Another important part of Midjourney's product strategy is not only the creative possibilities of what users can do, but also the limitations it places on what users cannot do. Considering the boundless scope of user imagination, generative AI platforms have sometimes been used to create content that is graphic and violent.
One way Holz and his team found a way to deal with this, was to inject accountability of the images created by putting that user’s name on the images created - “When you put someone’s name on all the pictures they make, they’re much more regimented in how they use it. That helps a lot.” Essentially, by promoting transparency over who made it, it almost created a self-policing mechanism.

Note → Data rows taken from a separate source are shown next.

import Literature.Computability.Complexity.EasyWitnessSearch
import Literature.Computability.Complexity.IKWGeneratorsProofs
import HarnessLib

/-!
# Discharges of named facts of `EasyWitness.lean`

`Literature/Computability/Complexity/EasyWitnessHolds.lean` — proofs-only sibling of
`EasyWitness.lean` (no definitions, no named facts). Each theorem below closes a named fact `X
: Prop` of that file as `X_holds : X` by composing an ACCEPTED reduction theorem of the tree
with the ACCEPTED unconditional `_holds` discharges of all of its hypotheses; nothing is
re-proved and no statement is changed. Recorded by the librarian sweep g25 (2026-08-16, pass
5c: facts dischargeable in one line from the tree's own lemmas), so that the facts census,
`#h21_route_deps` and the cone guardrail see these facts as theorems.

Discharged here:

* `IKW2002_thm18_MA_holds` := `IKW2002_thm18_MA_of_thm12_2` `IKW2002_thm12_2_holds`
  (`EasyWitnessSearch.lean`).

## References

* [AroraBarakCC2009] — see `lean/references.bib` and the docstring of the fact in `EasyWitness.lean`.
* [ImpagliazzoKabanetsWigderson2002] — see `lean/references.bib` and the docstring of the fact in `EasyWitness.lean`.
-/

namespace Literature.Computability.Complexity

/-- **Discharge of the named fact `IKW2002_thm18_MA`** (`EasyWitness.lean`): IKW Theorem 18, `MA`
case: `NEXP ≠ EXP ⟹` for every `ε > 0`, `MA ⊆ io-[NTIME(2^{n^ε})/n^ε]`. Printed as Thm. … —
obtained as `IKW2002_thm18_MA_of_thm12_2` applied to the tree's unconditional discharge
`IKW2002_thm12_2_holds` of its hypothesis (reduction in `EasyWitnessSearch.lean`).
[cite: ImpagliazzoKabanetsWigderson2002, Thm. 18 with Thm. 12 (2) and Lemma 17]
[cite: AroraBarakCC2009, proof of Lemma 20.20 (p. 417)] -/
theorem IKW2002_thm18_MA_holds :
    IKW2002_thm18_MA :=
  IKW2002_thm18_MA_of_thm12_2 IKW2002_thm12_2_holds

end Literature.Computability.Complexity
import Literature.NumberTheory.Rogawski1990.LocalTransferExplicitNonsplit
import Literature.NumberTheory.Rogawski1990.LocalTransferGlueCM
import Literature.NumberTheory.Automorphic.OrbitalMeasureCanonical
import Literature.NumberTheory.Rogawski1990.LocalTransferGlueNhdsOne
import Literature.NumberTheory.Rogawski1990.UnitFundamentalLemmaExplicitNonsplitClosedProof
import Literature.NumberTheory.Automorphic.IntegralMatrixReduction
import Literature.NumberTheory.Rogawski1990.ShalikaGermExpansionNonsplit
import Literature.NumberTheory.Rogawski1990.LocalTransferAtOneOfGermExpansion
import Literature.NumberTheory.Automorphic.OrbitalIntegralReferenceSpan
import Literature.NumberTheory.Automorphic.GodementHeightFloor
import Literature.NumberTheory.Rogawski1990.UnipotentOrbitalIntegralLevelPiecesCM
import Literature.NumberTheory.Rogawski1990.LocalTransferAtOneHyperspecialLevelTwo
import HarnessLib

/-!
# The local transfer identity at the identity at a HYPERSPECIAL place from the Shalika germ expansion (road «S3-tree», route (A) «SHALIKA»;
# Rogawski 1990 §8.1, Langlands–Shelstad descent §2.1)

Topic `NumberTheory/Rogawski1990`; namespace `Literature.NumberTheory.Rogawski1990`.  THEOREMS ONLY (no definition, no instance, no notation, no named fact, no `sorry`).
Cell `pub/hodgecm-mathlib` (D-0151), crux H413 = `stmt-HodgeConjecture-24833`, road «S3-tree» (architect A-p16 A-88 (3)∕A-96 (4)∕A-98 (1); chair F0P3a-plan T10-43 (b);
END F0P3a-p03 (g15∕g16)).  HONEST LABEL: HC_CM is proved only modulo the 2 remaining named inputs (hLiu418 24832, h413 24833) until rung 0 closes; this file is
count-neutral support for H413 — it is route (A)'s reduction of the letter `stub_N6nsS3id` AT A HYPERSPECIAL PLACE to the Shalika germ expansion (★ def
`ShalikaGermExpansionNonsplit`, a printed-citation input of the next edition); places outside its scope (ramified, dyadic, bad reduction) are the S3-res letter's.

THE STATEMENT (`s3id_of_shalika_of_rank_of_le_two`).  At a finite place `v` of `L⁺` unramified and non-split in the CM field `L`, `v ∤ 2`, `H′` hermitian anisotropic
with good reduction at `w ∣ v`, `μ` a unitary Hecke character extending `ω_{L∕L⁺}` unramified at `w`, canonical orbital measure families `mH`, `mG`: IF the unipotent
orbital integrals of `G′_v = U(H′)(L⁺_v)` admit a Shalika germ expansion near `1` (`hShalika : ShalikaGermExpansionNonsplit L H′ v`), THEN every `φ ∈ C_c^∞(G′_v)` has a
local `Δ‴_v`-transfer at the identity: `∃ V ∈ 𝓝 1, ∃ φH ∈ C_c^∞(H_v), Φ^st(γH, φH) = Σ_c Δ‴_v(γH, c)·Φ(c, φ)` for all `G`-regular `γH ∈ V`.

THE PROOF (fold of ★ organs, 10 lines).  Unpack the germ datum `(S, mU, Γ)` with `hmG.isAdmissibleOn`; ‹RANK› ★ `exists_levelPieces_det_classOrbitalIntegral_ne_zero`
(reference pieces `gref` of hyperspecial level ≤ 2 with invertible unipotent table); ★ `exists_forall_classOrbitalIntegral_eq_sum_mul_of_det_ne_zero` (every `φ` is a
combination of the `gref` on unipotent orbital integrals); the NAMED PARTIAL THEOREM ★ `localTransferAtOne_of_hyperspecialLevel_le_two` at each `gref i`; the germ fold ★
`localTransferAtOne_of_germExpansion` (`det H′ ≠ 0` by ★ `Godement.det_ne_zero_of_anisotropic`).

## References
* [Rogawski1990] J. D. Rogawski, *Automorphic Representations of Unitary Groups in Three Variables*, Ann. of Math. Stud. 123 (1990): §8.1 Props. 8.1.1–8.1.2
  pp. 112–114; §4.3 (4.3.1) p. 43; §4.9 Prop. 4.9.1 p. 55.
* [LanglandsShelstad1990Descent] R. Langlands, D. Shelstad, *Descent for transfer factors*, The Grothendieck Festschrift II (1990): §2.1 (2.1.2).
* [Shalika1972] J. A. Shalika, *A theorem on semi-simple 𝔭-adic groups*, Ann. of Math. 95 (1972): Thm. 2.1.1.
-/

set_option autoImplicit false

noncomputable section

open NumberField IsDedekindDomain MeasureTheory Measure Topology Filter
open Literature.NumberTheory.Rogawski1990 Literature.NumberTheory.Automorphic Literature.NumberTheory.GaloisRepresentations
open Literature.NumberTheory.Automorphic.UnitaryGroup Literature.NumberTheory.Automorphic.IntegralReduction
open Literature.AlgebraicGeometry.ShimuraVarieties (unitaryGroup)
open Literature.MeasureTheory.Group (descConj)
open scoped Matrix MatrixGroups Classical ValuativeRel

namespace Literature.NumberTheory.Rogawski1990

/-! ## The theorem -/

/-- **`stub_N6nsS3id` AT A HYPERSPECIAL PLACE from SHALIKA + RANK + the NAMED PARTIAL THEOREM** (route (A) «SHALIKA», next edition «S3id ⟸ SHALIKA + GEN-χ(≤2) + RANK +
S3-res», T10-42 (3)∕T10-43 (b)): for every `φ ∈ C_c^∞(G′_v)` the local transfer identity at the identity holds near `1 ∈ H_v`, with the letter's `Δ` and canonical families.
Proof: ★ def unpacked with `hmG.isAdmissibleOn`; ★ `exists_levelPieces_det_classOrbitalIntegral_ne_zero`; ★ `exists_forall_classOrbitalIntegral_eq_sum_mul_of_det_ne_zero`;
★ `localTransferAtOne_of_hyperspecialLevel_le_two` at the reference pieces; ★ `localTransferAtOne_of_germExpansion`. [cite: Rogawski1990, §8.1 Prop. 8.1.1 p. 112; §4.3 (4.3.1) p. 43; §4.9 Prop. 4.9.1 p. 55] [cite: LanglandsShelstad1990Descent, §2.1 (2.1.2)] -/
theorem s3id_of_shalika_of_rank_of_le_two
    (L : Type) [Field L] [NumberField L] [IsCMField L] (H' : Matrix (Fin 3) (Fin 3) L) (μ : HeckeCharacter L)
    {v : HeightOneSpectrum (𝓞 ↥(maximalRealSubfield L))}
    (hH' : (H'.map (cmConjRingHom L)).transpose = H') (w : PlacesOver L v)
    (hw : IsCMField.complexConj L • w.1 = w.1) (hv : Algebra.IsUnramifiedIn (𝓞 L) v.asIdeal)
    (hH'w : IsUnit (placeForm H' w.1)) (hH'i : hH'w.unit ∈ glInt 3 (w.1.adicCompletion L))
    (hμ : μ.IsUnramifiedAt w.1) (hμu : μ.IsUnitary)
    (hμω : ∀ x : ideleGroup ↥(maximalRealSubfield L), μ (AdeleRing.ideleBaseChange ↥(maximalRealSubfield L) L x) = quadraticHeckeCharCM L x)
    (h2 : IsUnit (2 : 𝒪[w.1.adicCompletion L]))
    [MeasurableSpace ((cmDatum L 3 H').Local v)] [BorelSpace ((cmDatum L 3 H').Local v)]
    [∀ γ : ((cmDatum L 3 H').Local v), MeasurableSpace (((cmDatum L 3 H').Local v) ⧸ Subgroup.centralizer ({γ} : Set ((cmDatum L 3 H').Local v)))]
    [∀ γ : ((cmDatum L 3 H').Local v), BorelSpace (((cmDatum L 3 H').Local v) ⧸ Subgroup.centralizer ({γ} : Set ((cmDatum L 3 H').Local v)))]
    [MeasurableSpace ((cmDatum L 2 (Matrix.of fun i j : Fin 2 => if i.val + j.val + 1 = 2 then (1 : L) else 0)).Local v × (cmDatum L 1 (Matrix.of fun i j : Fin 1 => if i.val + j.val + 1 = 1 then (1 : L) else 0)).Local v)] [BorelSpace ((cmDatum L 2 (Matrix.of fun i j : Fin 2 => if i.val + j.val + 1 = 2 then (1 : L) else 0)).Local v × (cmDatum L 1 (Matrix.of fun i j : Fin 1 => if i.val + j.val + 1 = 1 then (1 : L) else 0)).Local v)]
  [∀ a : (cmDatum L 2 (Matrix.of fun i j : Fin 2 => if i.val + j.val + 1 = 2 then (1 : L) else 0)).Local v × (cmDatum L 1 (Matrix.of fun i j : Fin 1 => if i.val + j.val + 1 = 1 then (1 : L) else 0)).Local v, MeasurableSpace (((cmDatum L 2 (Matrix.of fun i j : Fin 2 => if i.val + j.val + 1 = 2 then (1 : L) else 0)).Local v × (cmDatum L 1 (Matrix.of fun i j : Fin 1 => if i.val + j.val + 1 = 1 then (1 : L) else 0)).Local v) ⧸ Subgroup.centralizer ({a} : Set ((cmDatum L 2 (Matrix.of fun i j : Fin 2 => if i.val + j.val + 1 = 2 then (1 : L) else 0)).Local v × (cmDatum L 1 (Matrix.of fun i j : Fin 1 => if i.val + j.val + 1 = 1 then (1 : L) else 0)).Local v)))]
  [∀ a : (cmDatum L 2 (Matrix.of fun i j : Fin 2 => if i.val + j.val + 1 = 2 then (1 : L) else 0)).Local v × (cmDatum L 1 (Matrix.of fun i j : Fin 1 => if i.val + j.val + 1 = 1 then (1 : L) else 0)).Local v, BorelSpace (((cmDatum L 2 (Matrix.of fun i j : Fin 2 => if i.val + j.val + 1 = 2 then (1 : L) else 0)).Local v × (cmDatum L 1 (Matrix.of fun i j : Fin 1 => if i.val + j.val + 1 = 1 then (1 : L) else 0)).Local v) ⧸ Subgroup.centralizer ({a} : Set ((cmDatum L 2 (Matrix.of fun i j : Fin 2 => if i.val + j.val + 1 = 2 then (1 : L) else 0)).Local v × (cmDatum L 1 (Matrix.of fun i j : Fin 1 => if i.val + j.val + 1 = 1 then (1 : L) else 0)).Local v)))]
    (νH : Measure ((cmDatum L 2 (Matrix.of fun i j : Fin 2 => if i.val + j.val + 1 = 2 then (1 : L) else 0)).Local v × (cmDatum L 1 (Matrix.of fun i j : Fin 1 => if i.val + j.val + 1 = 1 then (1 : L) else 0)).Local v)) [νH.IsHaarMeasure] [νH.IsMulRightInvariant]
    (νG : Measure ((cmDatum L 3 H').Local v)) [νG.IsHaarMeasure] [νG.IsMulRightInvariant]
    {mH : OrbitalMeasureFamily ((cmDatum L 2 (Matrix.of fun i j : Fin 2 => if i.val + j.val + 1 = 2 then (1 : L) else 0)).Local v × (cmDatum L 1 (Matrix.of fun i j : Fin 1 => if i.val + j.val + 1 = 1 then (1 : L) else 0)).Local v)} {mG : OrbitalMeasureFamily ((cmDatum L 3 H').Local v)}
    (hmH : mH.IsCanonical (IsLocalGRegular L v) νH)
    (hmG : mG.IsCanonical (fun γ => IsRegularElt (γ.val : GL (Fin 3) (UnitaryGroup.LocalRing L v))) νG)
    -- the letter's anisotropy and ROUTE (A)'s named input at `v`
    (hanis : ∀ x : Fin 3 → L, Literature.AlgebraicGeometry.ShimuraVarieties.hermForm (cmConjRingHom L) H' x x = 0 → x = 0)
    (hShalika : ShalikaGermExpansionNonsplit L H' v) :
    ∀ (φ : ((cmDatum L 3 H').Local v) → ℂ), IsLocSmooth φ →
    ∃ V ∈ 𝓝 (1 : ((cmDatum L 2 (Matrix.of fun i j : Fin 2 => if i.val + j.val + 1 = 2 then (1 : L) else 0)).Local v × (cmDatum L 1 (Matrix.of fun i j : Fin 1 => if i.val + j.val + 1 = 1 then (1 : L) else 0)).Local v)), ∃ φH : ((cmDatum L 2 (Matrix.of fun i j : Fin 2 => if i.val + j.val + 1 = 2 then (1 : L) else 0)).Local v × (cmDatum L 1 (Matrix.of fun i j : Fin 1 => if i.val + j.val + 1 = 1 then (1 : L) else 0)).Local v) → ℂ, IsLocSmooth φH ∧
        ∀ γH ∈ V, IsLocalGRegular L v γH →
          stableOrbitalIntegralRel (IsLocalStablyConjH L v) mH φH γH =
            ∑ᶠ c : ConjClasses ((cmDatum L 3 H').Local v),
              ((finExplicitCollection L H' μ (finExplicitDelta_conj_left_all L H' μ) (finExplicitDelta_conj_right_all L H' μ)) v).Δ γH (Quotient.out c) *
                classOrbitalIntegral mG φ c := by
  intro φ hφ
  -- ROUTE (A): the germ datum at `v` for the canonical family `mG`
  obtain ⟨S, mU, Γ, hS, hmU, hRao, hgerm⟩ := hShalika mG hmG.isAdmissibleOn
  -- ‹RANK›: reference pieces of hyperspecial level ≤ 2 with an invertible unipotent table
  obtain ⟨gref, hgs, hgK, hginv, hg2, hdet⟩ := exists_levelPieces_det_classOrbitalIntegral_ne_zero L H' hH' w hw hv hH'w hH'i h2 S hS mU hmU hRao
  -- the germ fold (★ `localTransferAtOne_of_germExpansion`) with `hspan` from ★ p846396 and `htr` from the partial head
  exact localTransferAtOne_of_germExpansion L H' v hH' (Godement.det_ne_zero_of_anisotropic L H' hanis) hmH.isAdmissibleOn
    ((finExplicitCollection L H' μ (finExplicitDelta_conj_left_all L H' μ) (finExplicitDelta_conj_right_all L H' μ)) v) mG S mU Γ hgerm gref hgs
    (fun i => localTransferAtOne_of_hyperspecialLevel_le_two L H' μ hH' w hw hv hH'w hH'i hμ hμu hμω h2 νH νG hmH hmG (gref i) (hgs i) (hgK i) (hginv i) (hg2 i)) φ hφ
    (exists_forall_classOrbitalIntegral_eq_sum_mul_of_det_ne_zero S mU gref hdet φ)

end Literature.NumberTheory.Rogawski1990

end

On top of this, they added in more robust guard rails, from moderators to the team actively intervening and banning specific words such as “ultragore and everything within a mile of that”
Opinion:
I think the point here is that yes there’s this moonshot vision that’s clear to the team and the users, but Midjourney also set up guardrails to ensure that no one veers off from the track, and ends up morphing the platform into something the team did not want it to be.
On artists:
The issue of copyright within platforms like Midjourney and ChatGPT are still in open discussion right now, so I won't delve into this too much.
But it is worth noting that the fact that Holz and his team have been aware of addressing the concerns of the artistic community from the start, has likely also played a role in their success. This is not just to do with anticipating liability issues, but for a product that is built on a community, the community needs to maintain trust in the product, and by actively engaging with their artists it is no wonder why around 4 million of its users are working professional artists.
“We do have a lot of artists in the community, and I’d say they’re universally positive about the tool, and they think it’s gonna make them much more productive and improve their lives a lot. And we are constantly talking to them and asking, “Are you okay? Do you feel good about this?” We also do these office hours where I’ll sit on voice for four hours with like 1,000 people and just answer questions.” [3]
Product Marketing Strategy
Partnership with Discord
Their partnership with Discord has more to it than at first glance.
Firstly, by not being on a simple to access website, Discord in a way, acted as the sandbags, holding back the flood of users that inevitably come with virality - a problem that OpenAI faced. In fact, it allowed the team to continue to engage with the community they did have, and perfect their product, before opening the flood gates - which they are now doing.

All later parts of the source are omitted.